WORK ITEM: The entries below hold a line with "C_W T_W s₀ s" and a line with "(∀ s ∈ Set.Icc t₁ t₂, ρ". Return those lines and all that lie between them, exactly and only.

Data extracted from a collection

● ● ● ●

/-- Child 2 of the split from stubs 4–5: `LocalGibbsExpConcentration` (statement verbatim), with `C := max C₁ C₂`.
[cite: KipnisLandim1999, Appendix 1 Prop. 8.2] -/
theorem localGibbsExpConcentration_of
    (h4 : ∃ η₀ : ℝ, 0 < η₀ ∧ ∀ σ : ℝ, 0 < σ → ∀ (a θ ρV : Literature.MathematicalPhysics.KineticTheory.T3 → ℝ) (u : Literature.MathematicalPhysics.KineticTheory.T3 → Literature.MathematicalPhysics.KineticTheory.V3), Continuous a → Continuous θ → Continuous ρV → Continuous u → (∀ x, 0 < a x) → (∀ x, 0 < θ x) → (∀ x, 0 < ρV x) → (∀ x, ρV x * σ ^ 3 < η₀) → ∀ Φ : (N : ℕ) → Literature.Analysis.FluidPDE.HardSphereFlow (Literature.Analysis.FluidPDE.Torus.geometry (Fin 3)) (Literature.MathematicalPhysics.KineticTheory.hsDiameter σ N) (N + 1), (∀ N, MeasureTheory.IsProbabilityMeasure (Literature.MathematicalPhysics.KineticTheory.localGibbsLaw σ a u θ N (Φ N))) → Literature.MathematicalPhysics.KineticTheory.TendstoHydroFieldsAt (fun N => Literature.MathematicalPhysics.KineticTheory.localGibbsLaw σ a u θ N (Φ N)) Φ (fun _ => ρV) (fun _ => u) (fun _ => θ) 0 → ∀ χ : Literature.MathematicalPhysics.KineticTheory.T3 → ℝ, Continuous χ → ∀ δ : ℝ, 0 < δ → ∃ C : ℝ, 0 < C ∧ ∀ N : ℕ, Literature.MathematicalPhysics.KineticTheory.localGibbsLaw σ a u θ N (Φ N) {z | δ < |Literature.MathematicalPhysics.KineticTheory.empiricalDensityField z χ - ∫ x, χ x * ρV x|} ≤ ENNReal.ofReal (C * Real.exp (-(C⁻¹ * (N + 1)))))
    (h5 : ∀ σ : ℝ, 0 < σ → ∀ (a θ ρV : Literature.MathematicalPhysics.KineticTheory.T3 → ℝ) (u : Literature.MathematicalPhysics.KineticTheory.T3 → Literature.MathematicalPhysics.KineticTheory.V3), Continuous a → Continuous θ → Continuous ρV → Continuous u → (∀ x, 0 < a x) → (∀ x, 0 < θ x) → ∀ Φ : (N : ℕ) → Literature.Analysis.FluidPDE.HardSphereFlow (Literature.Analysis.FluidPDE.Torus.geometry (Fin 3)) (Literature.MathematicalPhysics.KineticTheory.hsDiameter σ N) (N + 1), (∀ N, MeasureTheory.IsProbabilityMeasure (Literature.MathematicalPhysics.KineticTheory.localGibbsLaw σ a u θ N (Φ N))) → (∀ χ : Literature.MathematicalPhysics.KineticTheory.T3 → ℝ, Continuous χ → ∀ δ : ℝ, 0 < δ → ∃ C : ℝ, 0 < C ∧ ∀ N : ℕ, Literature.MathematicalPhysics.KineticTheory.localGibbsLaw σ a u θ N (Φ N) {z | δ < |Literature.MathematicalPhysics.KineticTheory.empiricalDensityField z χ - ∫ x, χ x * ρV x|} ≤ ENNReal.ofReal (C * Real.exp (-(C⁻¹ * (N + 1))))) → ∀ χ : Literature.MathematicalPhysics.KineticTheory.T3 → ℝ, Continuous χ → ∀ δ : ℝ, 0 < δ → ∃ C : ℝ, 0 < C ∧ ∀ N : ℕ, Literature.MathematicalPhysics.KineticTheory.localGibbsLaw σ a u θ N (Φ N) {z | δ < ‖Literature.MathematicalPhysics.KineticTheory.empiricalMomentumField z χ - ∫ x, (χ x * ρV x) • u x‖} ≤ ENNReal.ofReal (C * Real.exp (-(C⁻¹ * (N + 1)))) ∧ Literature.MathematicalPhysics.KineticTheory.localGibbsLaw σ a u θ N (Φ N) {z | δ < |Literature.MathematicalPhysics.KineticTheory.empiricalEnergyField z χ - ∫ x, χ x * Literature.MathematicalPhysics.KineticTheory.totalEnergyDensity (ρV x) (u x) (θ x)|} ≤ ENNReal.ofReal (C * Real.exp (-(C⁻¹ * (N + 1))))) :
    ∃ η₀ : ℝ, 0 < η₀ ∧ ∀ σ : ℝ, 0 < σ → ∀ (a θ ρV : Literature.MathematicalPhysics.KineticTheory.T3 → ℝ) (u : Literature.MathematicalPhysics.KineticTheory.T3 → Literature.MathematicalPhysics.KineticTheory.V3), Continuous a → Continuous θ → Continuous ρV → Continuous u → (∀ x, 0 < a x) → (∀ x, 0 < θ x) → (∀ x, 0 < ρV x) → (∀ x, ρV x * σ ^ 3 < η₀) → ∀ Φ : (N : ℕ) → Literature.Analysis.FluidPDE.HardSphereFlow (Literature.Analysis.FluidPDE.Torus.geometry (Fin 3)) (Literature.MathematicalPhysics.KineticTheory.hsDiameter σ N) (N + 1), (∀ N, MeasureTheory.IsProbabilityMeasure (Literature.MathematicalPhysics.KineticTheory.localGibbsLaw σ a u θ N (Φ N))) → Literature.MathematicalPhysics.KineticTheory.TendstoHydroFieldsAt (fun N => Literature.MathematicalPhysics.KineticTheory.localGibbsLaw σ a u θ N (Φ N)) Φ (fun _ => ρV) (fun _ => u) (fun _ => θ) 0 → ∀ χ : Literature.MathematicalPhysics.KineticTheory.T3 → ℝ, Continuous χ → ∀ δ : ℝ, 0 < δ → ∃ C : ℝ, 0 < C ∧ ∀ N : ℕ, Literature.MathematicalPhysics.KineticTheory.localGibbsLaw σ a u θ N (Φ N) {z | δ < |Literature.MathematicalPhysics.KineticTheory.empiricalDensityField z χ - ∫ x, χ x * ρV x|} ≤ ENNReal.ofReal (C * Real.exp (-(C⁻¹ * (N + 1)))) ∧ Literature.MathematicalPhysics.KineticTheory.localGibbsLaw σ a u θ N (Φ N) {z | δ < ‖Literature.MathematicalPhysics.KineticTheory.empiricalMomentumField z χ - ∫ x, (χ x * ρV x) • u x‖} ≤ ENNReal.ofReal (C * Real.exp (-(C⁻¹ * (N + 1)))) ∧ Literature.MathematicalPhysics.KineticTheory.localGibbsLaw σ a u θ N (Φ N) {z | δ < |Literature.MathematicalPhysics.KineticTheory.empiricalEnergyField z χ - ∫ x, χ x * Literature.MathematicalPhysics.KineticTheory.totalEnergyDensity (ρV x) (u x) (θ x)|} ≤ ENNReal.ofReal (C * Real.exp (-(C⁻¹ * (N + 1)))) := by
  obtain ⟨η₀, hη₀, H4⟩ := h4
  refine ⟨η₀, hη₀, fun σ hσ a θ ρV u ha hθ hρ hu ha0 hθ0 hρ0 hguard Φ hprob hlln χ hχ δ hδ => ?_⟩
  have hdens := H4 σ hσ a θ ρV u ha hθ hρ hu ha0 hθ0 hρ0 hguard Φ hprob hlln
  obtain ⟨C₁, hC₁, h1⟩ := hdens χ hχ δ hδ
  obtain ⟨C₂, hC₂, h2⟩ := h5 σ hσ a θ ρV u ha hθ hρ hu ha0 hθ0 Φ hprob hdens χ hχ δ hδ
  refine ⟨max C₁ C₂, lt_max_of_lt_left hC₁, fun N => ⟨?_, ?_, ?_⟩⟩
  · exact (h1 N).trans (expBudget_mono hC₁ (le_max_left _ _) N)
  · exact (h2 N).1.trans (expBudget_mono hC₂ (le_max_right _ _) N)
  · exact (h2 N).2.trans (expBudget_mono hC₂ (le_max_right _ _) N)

● ● ● ●

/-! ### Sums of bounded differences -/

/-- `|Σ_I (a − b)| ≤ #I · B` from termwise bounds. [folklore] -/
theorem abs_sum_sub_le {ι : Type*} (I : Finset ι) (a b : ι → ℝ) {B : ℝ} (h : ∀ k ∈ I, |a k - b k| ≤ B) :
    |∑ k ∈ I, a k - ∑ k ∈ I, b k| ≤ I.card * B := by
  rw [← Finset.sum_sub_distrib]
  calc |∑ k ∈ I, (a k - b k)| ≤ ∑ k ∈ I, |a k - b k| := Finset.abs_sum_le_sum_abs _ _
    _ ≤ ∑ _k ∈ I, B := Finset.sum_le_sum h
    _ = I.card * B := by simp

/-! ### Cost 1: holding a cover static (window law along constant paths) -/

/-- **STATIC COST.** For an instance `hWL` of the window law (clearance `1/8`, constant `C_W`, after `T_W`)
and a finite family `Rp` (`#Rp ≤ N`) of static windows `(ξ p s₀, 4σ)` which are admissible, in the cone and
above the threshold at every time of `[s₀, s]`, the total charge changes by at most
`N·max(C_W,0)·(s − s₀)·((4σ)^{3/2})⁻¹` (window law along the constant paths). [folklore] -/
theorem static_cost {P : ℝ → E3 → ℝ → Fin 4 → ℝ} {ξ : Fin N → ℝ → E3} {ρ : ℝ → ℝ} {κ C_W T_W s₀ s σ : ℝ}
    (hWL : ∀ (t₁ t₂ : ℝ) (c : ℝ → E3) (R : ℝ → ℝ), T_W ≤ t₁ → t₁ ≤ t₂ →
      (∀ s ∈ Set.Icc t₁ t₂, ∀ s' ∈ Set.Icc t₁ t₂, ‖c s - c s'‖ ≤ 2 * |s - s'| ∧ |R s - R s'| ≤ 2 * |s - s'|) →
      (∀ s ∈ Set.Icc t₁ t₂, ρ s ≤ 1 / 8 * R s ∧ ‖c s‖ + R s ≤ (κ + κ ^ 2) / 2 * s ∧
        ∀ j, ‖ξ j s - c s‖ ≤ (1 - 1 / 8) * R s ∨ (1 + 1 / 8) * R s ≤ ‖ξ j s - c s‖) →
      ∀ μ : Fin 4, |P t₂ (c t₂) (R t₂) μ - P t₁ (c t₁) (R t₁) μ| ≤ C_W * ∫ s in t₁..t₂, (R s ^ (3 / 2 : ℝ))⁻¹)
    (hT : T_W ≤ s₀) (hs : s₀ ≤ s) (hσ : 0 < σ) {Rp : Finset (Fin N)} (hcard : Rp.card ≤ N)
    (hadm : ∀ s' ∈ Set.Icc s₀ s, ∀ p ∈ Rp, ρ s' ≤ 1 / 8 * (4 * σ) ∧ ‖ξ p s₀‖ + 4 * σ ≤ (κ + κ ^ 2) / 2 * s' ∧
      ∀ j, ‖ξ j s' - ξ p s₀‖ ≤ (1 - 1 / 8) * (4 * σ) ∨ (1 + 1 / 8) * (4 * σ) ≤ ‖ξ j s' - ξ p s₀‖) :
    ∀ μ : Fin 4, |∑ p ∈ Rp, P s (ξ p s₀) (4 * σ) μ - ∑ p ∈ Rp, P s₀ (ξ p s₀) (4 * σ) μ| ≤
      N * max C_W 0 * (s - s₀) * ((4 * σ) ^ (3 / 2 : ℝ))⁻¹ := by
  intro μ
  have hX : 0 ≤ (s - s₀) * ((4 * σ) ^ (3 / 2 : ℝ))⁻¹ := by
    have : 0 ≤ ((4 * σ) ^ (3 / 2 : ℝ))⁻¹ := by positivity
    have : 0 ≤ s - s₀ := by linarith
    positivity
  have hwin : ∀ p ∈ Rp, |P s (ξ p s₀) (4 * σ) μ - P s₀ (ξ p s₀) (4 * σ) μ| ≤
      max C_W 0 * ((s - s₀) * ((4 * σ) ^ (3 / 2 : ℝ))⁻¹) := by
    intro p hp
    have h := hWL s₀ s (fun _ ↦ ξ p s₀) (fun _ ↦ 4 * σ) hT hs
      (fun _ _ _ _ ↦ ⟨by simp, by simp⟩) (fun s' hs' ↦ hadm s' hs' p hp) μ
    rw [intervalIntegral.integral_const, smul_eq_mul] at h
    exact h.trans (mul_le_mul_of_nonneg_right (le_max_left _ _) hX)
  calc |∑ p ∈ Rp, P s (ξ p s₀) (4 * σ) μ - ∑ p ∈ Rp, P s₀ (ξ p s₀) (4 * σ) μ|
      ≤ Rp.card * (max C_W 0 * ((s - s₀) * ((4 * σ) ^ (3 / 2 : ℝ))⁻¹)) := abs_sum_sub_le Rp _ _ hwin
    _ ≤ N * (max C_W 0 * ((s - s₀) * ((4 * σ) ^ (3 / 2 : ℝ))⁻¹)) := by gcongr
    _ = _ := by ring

● ● ● ●

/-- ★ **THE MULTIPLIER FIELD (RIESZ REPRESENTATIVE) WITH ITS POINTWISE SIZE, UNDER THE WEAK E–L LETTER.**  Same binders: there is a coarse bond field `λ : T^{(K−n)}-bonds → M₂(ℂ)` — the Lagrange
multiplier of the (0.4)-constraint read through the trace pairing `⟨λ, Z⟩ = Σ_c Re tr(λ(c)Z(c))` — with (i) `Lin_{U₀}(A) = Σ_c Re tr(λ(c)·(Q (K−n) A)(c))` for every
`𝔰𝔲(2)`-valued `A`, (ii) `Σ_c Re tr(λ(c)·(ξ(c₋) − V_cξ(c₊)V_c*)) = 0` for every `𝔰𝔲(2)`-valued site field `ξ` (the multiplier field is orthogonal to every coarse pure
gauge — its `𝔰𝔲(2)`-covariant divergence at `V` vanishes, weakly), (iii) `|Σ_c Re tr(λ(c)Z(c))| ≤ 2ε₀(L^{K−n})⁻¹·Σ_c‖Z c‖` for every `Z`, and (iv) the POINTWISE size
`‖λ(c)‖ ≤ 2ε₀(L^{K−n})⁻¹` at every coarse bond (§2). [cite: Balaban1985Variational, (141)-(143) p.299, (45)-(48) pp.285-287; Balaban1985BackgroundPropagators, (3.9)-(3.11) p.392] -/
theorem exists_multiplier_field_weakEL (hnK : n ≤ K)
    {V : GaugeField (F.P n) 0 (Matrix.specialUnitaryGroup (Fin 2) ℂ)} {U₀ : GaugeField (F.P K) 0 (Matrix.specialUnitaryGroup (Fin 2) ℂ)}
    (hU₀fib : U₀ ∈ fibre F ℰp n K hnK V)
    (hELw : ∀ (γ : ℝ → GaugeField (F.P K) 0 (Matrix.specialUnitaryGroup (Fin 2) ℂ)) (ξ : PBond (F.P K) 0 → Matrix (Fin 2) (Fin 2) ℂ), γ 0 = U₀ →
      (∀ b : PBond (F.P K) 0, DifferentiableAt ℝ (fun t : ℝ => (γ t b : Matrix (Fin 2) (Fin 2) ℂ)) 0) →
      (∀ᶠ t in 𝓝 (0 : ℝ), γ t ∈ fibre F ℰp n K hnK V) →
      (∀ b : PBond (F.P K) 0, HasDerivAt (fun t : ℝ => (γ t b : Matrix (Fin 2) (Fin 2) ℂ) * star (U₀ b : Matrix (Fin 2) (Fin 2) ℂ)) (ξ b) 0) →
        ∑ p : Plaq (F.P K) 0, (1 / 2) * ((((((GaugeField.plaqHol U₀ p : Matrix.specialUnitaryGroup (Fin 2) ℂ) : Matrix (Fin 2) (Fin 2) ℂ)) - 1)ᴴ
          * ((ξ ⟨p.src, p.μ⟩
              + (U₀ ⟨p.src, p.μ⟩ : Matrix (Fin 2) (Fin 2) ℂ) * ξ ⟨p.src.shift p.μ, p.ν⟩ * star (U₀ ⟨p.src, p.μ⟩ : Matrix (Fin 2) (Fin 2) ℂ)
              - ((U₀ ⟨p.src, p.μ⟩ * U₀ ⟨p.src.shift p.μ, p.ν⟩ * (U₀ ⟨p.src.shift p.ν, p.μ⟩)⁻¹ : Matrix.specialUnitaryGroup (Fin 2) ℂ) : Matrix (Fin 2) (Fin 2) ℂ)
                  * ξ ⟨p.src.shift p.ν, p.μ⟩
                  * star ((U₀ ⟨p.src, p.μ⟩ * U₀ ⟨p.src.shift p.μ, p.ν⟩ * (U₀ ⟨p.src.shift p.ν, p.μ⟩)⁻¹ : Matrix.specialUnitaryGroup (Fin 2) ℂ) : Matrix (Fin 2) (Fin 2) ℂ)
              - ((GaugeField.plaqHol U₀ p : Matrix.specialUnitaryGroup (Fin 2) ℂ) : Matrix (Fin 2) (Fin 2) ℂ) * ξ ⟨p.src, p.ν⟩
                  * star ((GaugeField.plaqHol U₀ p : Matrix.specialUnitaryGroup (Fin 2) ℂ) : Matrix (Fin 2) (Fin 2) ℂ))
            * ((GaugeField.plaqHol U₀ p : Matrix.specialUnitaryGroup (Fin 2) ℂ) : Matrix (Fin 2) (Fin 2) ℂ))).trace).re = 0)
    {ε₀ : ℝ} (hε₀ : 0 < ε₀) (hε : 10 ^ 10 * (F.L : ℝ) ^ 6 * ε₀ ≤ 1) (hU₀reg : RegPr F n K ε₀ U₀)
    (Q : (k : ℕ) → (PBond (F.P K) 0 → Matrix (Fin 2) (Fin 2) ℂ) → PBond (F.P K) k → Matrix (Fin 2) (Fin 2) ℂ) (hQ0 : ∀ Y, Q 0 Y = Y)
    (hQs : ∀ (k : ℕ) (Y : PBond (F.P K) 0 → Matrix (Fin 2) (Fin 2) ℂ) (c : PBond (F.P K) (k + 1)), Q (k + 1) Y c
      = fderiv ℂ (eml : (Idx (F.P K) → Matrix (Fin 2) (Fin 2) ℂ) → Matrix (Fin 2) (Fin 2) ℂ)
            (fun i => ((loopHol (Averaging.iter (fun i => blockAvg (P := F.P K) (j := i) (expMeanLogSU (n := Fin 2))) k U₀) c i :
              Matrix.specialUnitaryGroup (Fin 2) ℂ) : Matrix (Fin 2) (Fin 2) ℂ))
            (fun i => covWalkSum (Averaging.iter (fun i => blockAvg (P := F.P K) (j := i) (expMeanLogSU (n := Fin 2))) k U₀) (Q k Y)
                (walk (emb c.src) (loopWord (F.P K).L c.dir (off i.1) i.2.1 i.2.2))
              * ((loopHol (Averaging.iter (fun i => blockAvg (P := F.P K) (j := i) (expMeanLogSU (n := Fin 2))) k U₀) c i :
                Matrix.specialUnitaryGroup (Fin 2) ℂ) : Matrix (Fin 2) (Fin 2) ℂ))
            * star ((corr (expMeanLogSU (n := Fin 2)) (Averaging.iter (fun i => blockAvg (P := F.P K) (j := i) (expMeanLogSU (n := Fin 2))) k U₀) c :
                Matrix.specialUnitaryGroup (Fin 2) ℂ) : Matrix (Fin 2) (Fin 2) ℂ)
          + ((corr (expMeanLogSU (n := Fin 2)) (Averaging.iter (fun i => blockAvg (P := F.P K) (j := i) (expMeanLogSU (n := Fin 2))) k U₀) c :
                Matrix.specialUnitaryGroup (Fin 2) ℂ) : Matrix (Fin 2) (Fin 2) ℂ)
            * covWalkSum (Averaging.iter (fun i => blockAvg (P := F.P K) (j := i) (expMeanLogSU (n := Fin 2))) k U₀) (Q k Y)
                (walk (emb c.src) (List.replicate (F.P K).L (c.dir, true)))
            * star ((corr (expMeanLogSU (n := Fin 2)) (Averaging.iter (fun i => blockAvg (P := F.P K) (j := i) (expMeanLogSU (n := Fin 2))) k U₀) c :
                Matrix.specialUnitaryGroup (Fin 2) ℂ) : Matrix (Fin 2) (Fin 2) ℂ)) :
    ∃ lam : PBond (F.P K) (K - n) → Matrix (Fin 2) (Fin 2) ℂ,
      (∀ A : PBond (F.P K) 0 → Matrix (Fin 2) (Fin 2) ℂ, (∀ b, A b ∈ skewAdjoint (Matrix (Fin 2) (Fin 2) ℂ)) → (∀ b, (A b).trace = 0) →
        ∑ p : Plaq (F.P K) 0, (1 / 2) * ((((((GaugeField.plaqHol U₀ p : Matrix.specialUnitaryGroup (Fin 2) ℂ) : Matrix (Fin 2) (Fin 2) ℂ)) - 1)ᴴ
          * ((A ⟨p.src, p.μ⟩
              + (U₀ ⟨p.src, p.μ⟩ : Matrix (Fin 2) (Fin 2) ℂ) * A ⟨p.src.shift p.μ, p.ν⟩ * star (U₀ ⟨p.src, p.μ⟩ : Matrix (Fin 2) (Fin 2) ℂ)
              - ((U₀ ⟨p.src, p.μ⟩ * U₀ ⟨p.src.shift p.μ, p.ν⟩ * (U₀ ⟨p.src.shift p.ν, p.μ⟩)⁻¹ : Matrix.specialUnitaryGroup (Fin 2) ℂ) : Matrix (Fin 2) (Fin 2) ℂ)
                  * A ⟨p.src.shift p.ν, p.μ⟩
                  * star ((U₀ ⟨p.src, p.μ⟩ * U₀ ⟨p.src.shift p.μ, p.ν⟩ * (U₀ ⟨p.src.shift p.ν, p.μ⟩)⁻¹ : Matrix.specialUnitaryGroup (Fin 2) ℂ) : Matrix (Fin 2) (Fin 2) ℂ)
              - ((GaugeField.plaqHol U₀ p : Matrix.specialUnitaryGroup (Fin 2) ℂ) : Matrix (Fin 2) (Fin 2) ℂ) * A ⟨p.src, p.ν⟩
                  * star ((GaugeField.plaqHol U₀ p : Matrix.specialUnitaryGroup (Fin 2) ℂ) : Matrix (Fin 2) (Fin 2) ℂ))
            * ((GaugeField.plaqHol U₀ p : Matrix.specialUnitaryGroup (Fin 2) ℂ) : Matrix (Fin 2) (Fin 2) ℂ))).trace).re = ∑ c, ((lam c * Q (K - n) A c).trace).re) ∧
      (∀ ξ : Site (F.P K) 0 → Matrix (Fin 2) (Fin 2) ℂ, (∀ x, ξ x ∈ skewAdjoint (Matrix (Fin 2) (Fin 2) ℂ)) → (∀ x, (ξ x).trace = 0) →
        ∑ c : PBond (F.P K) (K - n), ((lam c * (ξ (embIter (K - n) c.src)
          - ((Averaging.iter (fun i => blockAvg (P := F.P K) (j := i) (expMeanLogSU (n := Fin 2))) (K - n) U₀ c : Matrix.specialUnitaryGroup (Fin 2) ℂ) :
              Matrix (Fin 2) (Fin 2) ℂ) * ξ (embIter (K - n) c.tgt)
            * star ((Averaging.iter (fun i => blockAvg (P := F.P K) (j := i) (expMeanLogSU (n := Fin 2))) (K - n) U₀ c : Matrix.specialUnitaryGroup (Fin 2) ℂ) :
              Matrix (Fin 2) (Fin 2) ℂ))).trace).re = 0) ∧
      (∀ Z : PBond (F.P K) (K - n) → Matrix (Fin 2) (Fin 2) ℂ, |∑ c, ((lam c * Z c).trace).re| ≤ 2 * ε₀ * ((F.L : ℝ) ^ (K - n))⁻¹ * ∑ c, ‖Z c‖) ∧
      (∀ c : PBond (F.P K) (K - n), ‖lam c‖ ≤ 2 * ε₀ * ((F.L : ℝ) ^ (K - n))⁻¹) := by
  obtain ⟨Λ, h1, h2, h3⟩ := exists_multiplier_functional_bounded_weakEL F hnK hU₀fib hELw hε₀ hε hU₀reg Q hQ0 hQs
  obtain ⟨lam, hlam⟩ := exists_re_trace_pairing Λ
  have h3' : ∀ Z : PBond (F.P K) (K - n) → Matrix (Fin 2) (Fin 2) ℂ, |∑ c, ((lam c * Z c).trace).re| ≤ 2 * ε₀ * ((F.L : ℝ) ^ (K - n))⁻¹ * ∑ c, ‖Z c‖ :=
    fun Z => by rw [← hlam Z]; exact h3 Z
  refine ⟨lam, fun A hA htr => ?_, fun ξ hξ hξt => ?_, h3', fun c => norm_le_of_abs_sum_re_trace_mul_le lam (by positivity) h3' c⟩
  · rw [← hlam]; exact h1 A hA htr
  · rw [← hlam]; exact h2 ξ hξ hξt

● ● ● ●

TASK SOLUTION:
theorem static_cost {P : ℝ → E3 → ℝ → Fin 4 → ℝ} {ξ : Fin N → ℝ → E3} {ρ : ℝ → ℝ} {κ C_W T_W s₀ s σ : ℝ}
    (hWL : ∀ (t₁ t₂ : ℝ) (c : ℝ → E3) (R : ℝ → ℝ), T_W ≤ t₁ → t₁ ≤ t₂ →
      (∀ s ∈ Set.Icc t₁ t₂, ∀ s' ∈ Set.Icc t₁ t₂, ‖c s - c s'‖ ≤ 2 * |s - s'| ∧ |R s - R s'| ≤ 2 * |s - s'|) →
      (∀ s ∈ Set.Icc t₁ t₂, ρ s ≤ 1 / 8 * R s ∧ ‖c s‖ + R s ≤ (κ + κ ^ 2) / 2 * s ∧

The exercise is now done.